- Born: Frederick William Hammond December 27, 1960 (age 65) Detroit, Michigan, U.S.
- Origin: Detroit, Michigan
- Genres: Gospel, Contemporary Christian, inspirational
- Occupations: Musician, producer
- Instruments: Vocals, bass guitar
- Years active: 1985–present
- Labels: Light, Verity, A&M, Benson
- Website: realfredhammond.com

= Fred Hammond =

American musician and record producer

Frederick William Hammond (born December 27, 1960) is an American gospel singer, bass guitar player, and record producer. He is regarded as one of the most popular figures in contemporary gospel music. He is known for using a variety of different styles in his music such as R&B, hip-hop, and disco.

==Musical career==
Hammond has been active both as a member of the gospel performing group Commissioned, and as a solo artist (currently for Verity Records). He is a multiple Grammy, Dove, and Stellar award winner and nominee as a performer, producer, and writer.

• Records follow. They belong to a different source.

omit [NeZero L] in
/-- **(1) Single-link small balls for the Wilson determinant**, uniformly in `L ≥ 4`, `M`, `U`, `e`:
`Haar{g : ‖det D_W(U[e↦g];M)‖ ≤ ε ‖det D_W(U;M)‖} ≤ C ε^c` whenever `det D_W(U;M) ≠ 0`. -/
theorem exists_singleLink_smallBalls :
    ∃ C c : ℝ, 0 < C ∧ 0 < c ∧ ∀ (L : ℕ) [NeZero L], 4 ≤ L →
      ∀ (M : ℝ) (U : GaugeConfig 4 L SU3) (e : Edge 4 L),
        (wilsonDirac (fundamentalRep (Fin 3)) U M 1).det ≠ 0 → ∀ ε : ℝ, 0 < ε →
          ((haarProbability SU3) {g : SU3 |
              ‖(wilsonDirac (fundamentalRep (Fin 3)) (Function.update U e g) M 1).det‖ ≤
                ε * ‖(wilsonDirac (fundamentalRep (Fin 3)) U M 1).det‖}).toReal ≤ C * ε ^ c := by
  obtain ⟨T, hT⟩ := exists_diagCircle
  have hW := stub_eulerWord T hT
  have hB := stub_bandLimit T hT
  obtain ⟨C, c, hC, hc, hFS⟩ :=
    stub_haarSmallBalls T hT hW (stub_torusSmallBalls stub_circleEngine.1 stub_circleEngine.2) (48 * 1) 1
  refine ⟨C, c, hC, hc, ?_⟩
  intro L _ hL M U e hdet ε hε
  set mq : Fin 1 → ℝ := fun _ => M with hmq
  set F : (Edge 4 L → SU3) → ℝ := fun W => ‖(diracMatrix (Function.update U e (W e)) mq).det‖ with hF
  have hFc : Continuous F :=
    ((continuous_det_diracMatrix (S := L) mq).comp (continuous_const.update e (continuous_apply e))).norm
  have hF0 : ∀ W, 0 ≤ F W := fun W => norm_nonneg _
  have hdep : ∀ W W' : Edge 4 L → SU3,
      (∀ i : Unit, W ((fun _ : Unit => e) i) = W' ((fun _ : Unit => e) i)) → F W = F W' := by
    intro W W' h
    simp only [hF, h ()]
  have hband : ∀ (W : Edge 4 L → SU3) (i : Unit) (A B : SU3), ∃ a : ℤ → ℂ, ∀ t : ℝ,
      ((F (Function.update W ((fun _ : Unit => e) i) (A * T t * B)) ^ 2 : ℝ) : ℂ) =
        ∑ k ∈ Finset.Icc (-((48 * 1 : ℕ) : ℤ)) ((48 * 1 : ℕ) : ℤ),
          a k * Complex.exp ((k : ℂ) * (t : ℂ) * Complex.I) := by
    intro W i A B
    obtain ⟨a, ha⟩ := hB 1 mq L hL U e A B
    refine ⟨a, fun t => ?_⟩
    simp only [hF, Function.update_self]
    exact ha t
  have hFU : F U = ‖(wilsonDirac (fundamentalRep (Fin 3)) U M 1).det‖ := by
    simp only [hF, Function.update_eq_self]
    exact norm_det_diracMatrix_one_flavour U M
  have hFU0 : 0 < F U := by rw [hFU]; exact norm_pos_iff.2 hdet
  have hsb := hFS (Edge 4 L) Unit (fun _ => e) (by simp) F hFc hF0 hdep hband U hFU0 ε hε
  have hS : MeasurableSet {g : SU3 |
      ‖(wilsonDirac (fundamentalRep (Fin 3)) (Function.update U e g) M 1).det‖ ≤
        ε * ‖(wilsonDirac (fundamentalRep (Fin 3)) U M 1).det‖} :=
    measurableSet_le (continuous_norm_det_wilsonDirac_update U M e).measurable measurable_const
  have hset : {W : Edge 4 L → SU3 | F W ≤ ε * F U} = (Function.eval e) ⁻¹' {g : SU3 |
      ‖(wilsonDirac (fundamentalRep (Fin 3)) (Function.update U e g) M 1).det‖ ≤
        ε * ‖(wilsonDirac (fundamentalRep (Fin 3)) U M 1).det‖} := by
    ext W
    simp only [Set.mem_setOf_eq, Set.mem_preimage, Function.eval, hF, hmq, norm_det_diracMatrix_one_flavour,
      Function.update_eq_self]
  rw [hset, (MeasureTheory.measurePreserving_eval (fun _ : Edge 4 L => haarProbability SU3) e).measure_preimage
    hS.nullMeasurableSet] at hsb
  exact hsb

include hA in
omit [NeZero L] in
/-- **(2) Single-link negative moments** (from (1) and the layer-cake input): for `0 < s < c` there is `K` with
`∫ ‖det D_W(U[e↦g];M)‖^{-s} dHaar(g) ≤ K ‖det D_W(U;M)‖^{-s}` (and integrability), whenever `det D_W(U;M) ≠ 0`;
moreover the singular section `{g : det D_W(U[e↦g];M) = 0}` is Haar-null. -/
theorem exists_singleLink_negMoment_of :
    ∃ c : ℝ, 0 < c ∧ ∀ s : ℝ, 0 < s → s < c → ∃ K : ℝ, 0 < K ∧ ∀ (L : ℕ) [NeZero L], 4 ≤ L →
      ∀ (M : ℝ) (U : GaugeConfig 4 L SU3) (e : Edge 4 L), (wilsonDirac (fundamentalRep (Fin 3)) U M 1).det ≠ 0 →
        Integrable (fun g : SU3 =>
            ‖(wilsonDirac (fundamentalRep (Fin 3)) (Function.update U e g) M 1).det‖ ^ (-s)) (haarProbability SU3) ∧
        ∫ g, ‖(wilsonDirac (fundamentalRep (Fin 3)) (Function.update U e g) M 1).det‖ ^ (-s) ∂(haarProbability SU3) ≤
          K * ‖(wilsonDirac (fundamentalRep (Fin 3)) U M 1).det‖ ^ (-s) ∧
        (haarProbability SU3) {g : SU3 | (wilsonDirac (fundamentalRep (Fin 3)) (Function.update U e g) M 1).det = 0} = 0 := by
  obtain ⟨C, c, hC, hc, hSB⟩ := exists_singleLink_smallBalls
  refine ⟨c, hc, fun s hs hsc => ?_⟩
  obtain ⟨K, hK, hNM⟩ := hA C c s hC.le hs hsc
  refine ⟨K, hK, ?_⟩
  intro L _ hL M U e hdet
  set φ : SU3 → ℝ := fun g => ‖(wilsonDirac (fundamentalRep (Fin 3)) (Function.update U e g) M 1).det‖ with hφ
  set F₀ : ℝ := ‖(wilsonDirac (fundamentalRep (Fin 3)) U M 1).det‖ with hF₀
  have hF₀pos : 0 < F₀ := norm_pos_iff.2 hdet
  have hφm : Measurable φ := (continuous_norm_det_wilsonDirac_update U M e).measurable
  have hφ0 : ∀ g, 0 ≤ φ g := fun g => norm_nonneg _
  have hsb : ∀ ε : ℝ, 0 < ε → ((haarProbability SU3) {g | φ g ≤ ε * F₀}).toReal ≤ C * ε ^ c :=
    fun ε hε => hSB L hL M U e hdet ε hε
  obtain ⟨hint, hle⟩ := hNM SU3 (haarProbability SU3) φ F₀ hφm hφ0 hF₀pos hsb
  refine ⟨hint, hle, ?_⟩
  -- the singular section is null: it lies in every small ball
  set m : ℝ≥0∞ := (haarProbability SU3) {g : SU3 |
    (wilsonDirac (fundamentalRep (Fin 3)) (Function.update U e g) M 1).det = 0} with hm
  have hmfin : m ≠ ⊤ := measure_ne_top _ _
  have hsub : ∀ ε : ℝ, 0 < ε →
      {g : SU3 | (wilsonDirac (fundamentalRep (Fin 3)) (Function.update U e g) M 1).det = 0} ⊆
        {g | φ g ≤ ε * F₀} := by
    intro ε hε g hg
    simp only [Set.mem_setOf_eq] at hg ⊢
    simp only [hφ, hg, norm_zero]
    positivity
  have hmle : ∀ ε : ℝ, 0 < ε → m.toReal ≤ C * ε ^ c := fun ε hε =>
    (ENNReal.toReal_mono (measure_ne_top _ _) (measure_mono (hsub ε hε))).trans (hsb ε hε)
  by_contra hne
  have hmpos : 0 < m.toReal := ENNReal.toReal_pos hne hmfin
  -- choose ε with C ε^c = m.toReal / 2
  set ε : ℝ := (m.toReal / (2 * C)) ^ c⁻¹ with hεdef
  have hεpos : 0 < ε := Real.rpow_pos_of_pos (by positivity) _
  have hεc : C * ε ^ c = m.toReal / 2 := by
    rw [hεdef, Real.rpow_inv_rpow (by positivity) hc.ne']
    field_simp
  have := hmle ε hεpos
  rw [hεc] at this
  linarith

Hammond first gained recognition while playing bass guitar for the gospel group The Winans. By 1985, he was one of the six original members of the group Commissioned, participating in 10 of the group's 12 albums.

After his time with Commissioned ended, he regained fame in the gospel community after selling millions of albums with his musical group Radical For Christ.

In 2002, Hammond returned to the group Commissioned (now with members Keith Staten, Marvin Sapp, Mitchell Jones, Karl Reid, Michael Williams, and Marcus Cole) to produce the Commissioned Reunion Live album.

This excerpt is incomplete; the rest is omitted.